*What the exercise asks*
Although the data below holds other lines too, output only those from the line with "DeltaEff (aK a" up to and including the line with "two-run bound with", exactly as they appear.

★ ★ ★ ★

import Literature.MathematicalPhysics.QuantumFieldTheory.King1986.CompositionLaw
import HarnessLib

/-!
# `UnitScaleTiltFluctuationComparisonRegPrTwoCutoffSymbolHeightFree` — THE HEIGHT-FREE REFERENCE OBJECT OF THE K1a ROW AT THE BOTTOM (SYMBOL) LAYER:
# the `k → ∞` limit of King's level-`k` effective Laplacian symbol EXISTS and every level is within `C·L^{−2k}` of it (relative), hypothesis-free
# (crux `FluctuationComparisonRegPrIntL`, stmt-QuantumFields-20520, STUB 3⁗χ; cell `pub/ym-inputs`, INPUT-LIST I-11 row p10 «K-uniform two-cut-off propagator
# estimate behind `FlatKernelLegCauchyΦ`»; seat ym-inputs-p10, count-neutral helper, def-free)

WHY.  The two-run K1a row `GlobalSlackKernelLeg.FlatKernelLegCauchyΦ` (`…GlobalSlackKernelLegWeights`) is supplied, by name, through the PER-RUN reference form
`KernelRefΦ D Φ Ψ …` against a HEIGHT-FREE reference family `Ψ` (`KerHeightFree Ψ`, `flatKernelLegCauchyΦ_of_ref`, `…GlobalSlackKernelLegRef`; display row (R1)
`KernelRefOwnΦ`, `…GlobalSlackKernelLegRefOwn`) — [King1986]'s mechanism read as «each run's `k`-step objects are within `L^{−γk}` of the `n → ∞` LIMIT objects».  The
reference objects are to be tree definitions; none exists yet at any layer.  The lowest layer of every chart kernel is the propagator ∕ covariance layer, whose flat
`A = 0` template the tree PROVES ([King1986] §4: `King1986.CompositionLaw.lemma43_aK` = Lemma 4.3 ∕ Prop. 3.10 (3.91), a TWO-RUN statement, uniform in the number `n`
of extra slices).  This file turns that uniform two-run statement into the REFERENCE FORM at the symbol layer, for King's actual level symbols
`Δ^{(k)}(p′) = DeltaEff (aK a L k) (L^k) M p′` ((4.5) p.670 with the constants `a_k` of (2.13) p.653):

* §1 `abs_sub_le_uniform` — the two-run bound with ONE constant `C(a, L) = 2a((a(1 − L⁻²))⁻¹ + π²∕48 + 1∕3)` for all `k, n ≥ 1` (`a_k ≤ a`, `a_n ≥ a(1 − L⁻²)`);
* §2 `cauchySeq_levelSymbol`, **`exists_heightFree_limit`** — the level symbols form a Cauchy sequence; there is `Δ^{(∞)}(p′) ∈ [0, a]` with `Δ^{(k)}(p′) → Δ^{(∞)}(p′)`
  and the PER-RUN RATE `|Δ^{(k)}(p′) − Δ^{(∞)}(p′)| ≤ C(a, L)·L^{−2k}·Δ^{(k)}(p′)` for EVERY `k ≥ 1`, uniformly in the dimension, the mass `M ≥ 0` and `p′ ≠ 0` in
  `[−π, π]^d` (completeness of `ℝ` + closedness of the bound along `n → ∞`);
* §3 `abs_sub_le_of_reference` — the two-run bound RECOVERED from the reference form by the triangle inequality (the pattern of `flatKernelLegCauchyΦ_of_ref` one
  layer down), so that nothing is lost by recording only the per-run row.

HONEST FRAMING.  A limit theorem about the FLAT, ABELIAN, `A = 0` template objects of [King1986] §4 (the tree's `King1986/*`, cell pub-balaban), i.e. the symbol of the
block-averaging effective Laplacian; it is NOT the non-abelian `d = 3` statement behind `FlatKernelLegCauchyΦ` (Bałaban's `G_k(Ω; U₀)` at a curved background has no
carrier in the tree and no printed two-cut-off estimate — INPUT-LIST I-11 flag, KILL-TEST E2 = NO), and it touches neither the stub, the crux, nor the (α) record.
Nothing of [Balaban1985UV3] ∕ [King1986] is asserted: the only inputs are the tree's PROVED `lemma43_aK`, `DeltaEff_pos`, `DeltaEff_le`, `aK_pos`, `aK_le`, `aK_ge`.
YM₃ on T³ (route `UnitScaleTilt`) is a ladder rung, not the Clay problem, not 𝕋⁴, not a mass gap; no summit or sub-problem statement is proved here.

References: C. King, CMP 102 (1986) 649–677 [King1986] ((2.13) p.653, Prop. 3.6 (3.56) p.662, (3.58)–(3.61) p.663, Prop. 3.10 (3.91) p.669, (4.5) p.670, Lemma 4.3
(4.18) p.672; p.657 «Hence {Z^{ε_K}} is a Cauchy sequence and converges to a unique limit»).
-/

set_option autoImplicit false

★ ★ ★ ★

*Task result*
`Δ^{(k)}(p′) = DeltaEff (aK a L k) (L^k) M p′` ((4.5) p.670 with the constants `a_k` of (2.13) p.653):

* §1 `abs_sub_le_uniform` — the two-run bound with ONE constant `C(a, L) = 2a((a(1 − L⁻²))⁻¹ + π²∕48 + 1∕3)` for all `k, n ≥ 1` (`a_k ≤ a`, `a_n ≥ a(1 − L⁻²)`);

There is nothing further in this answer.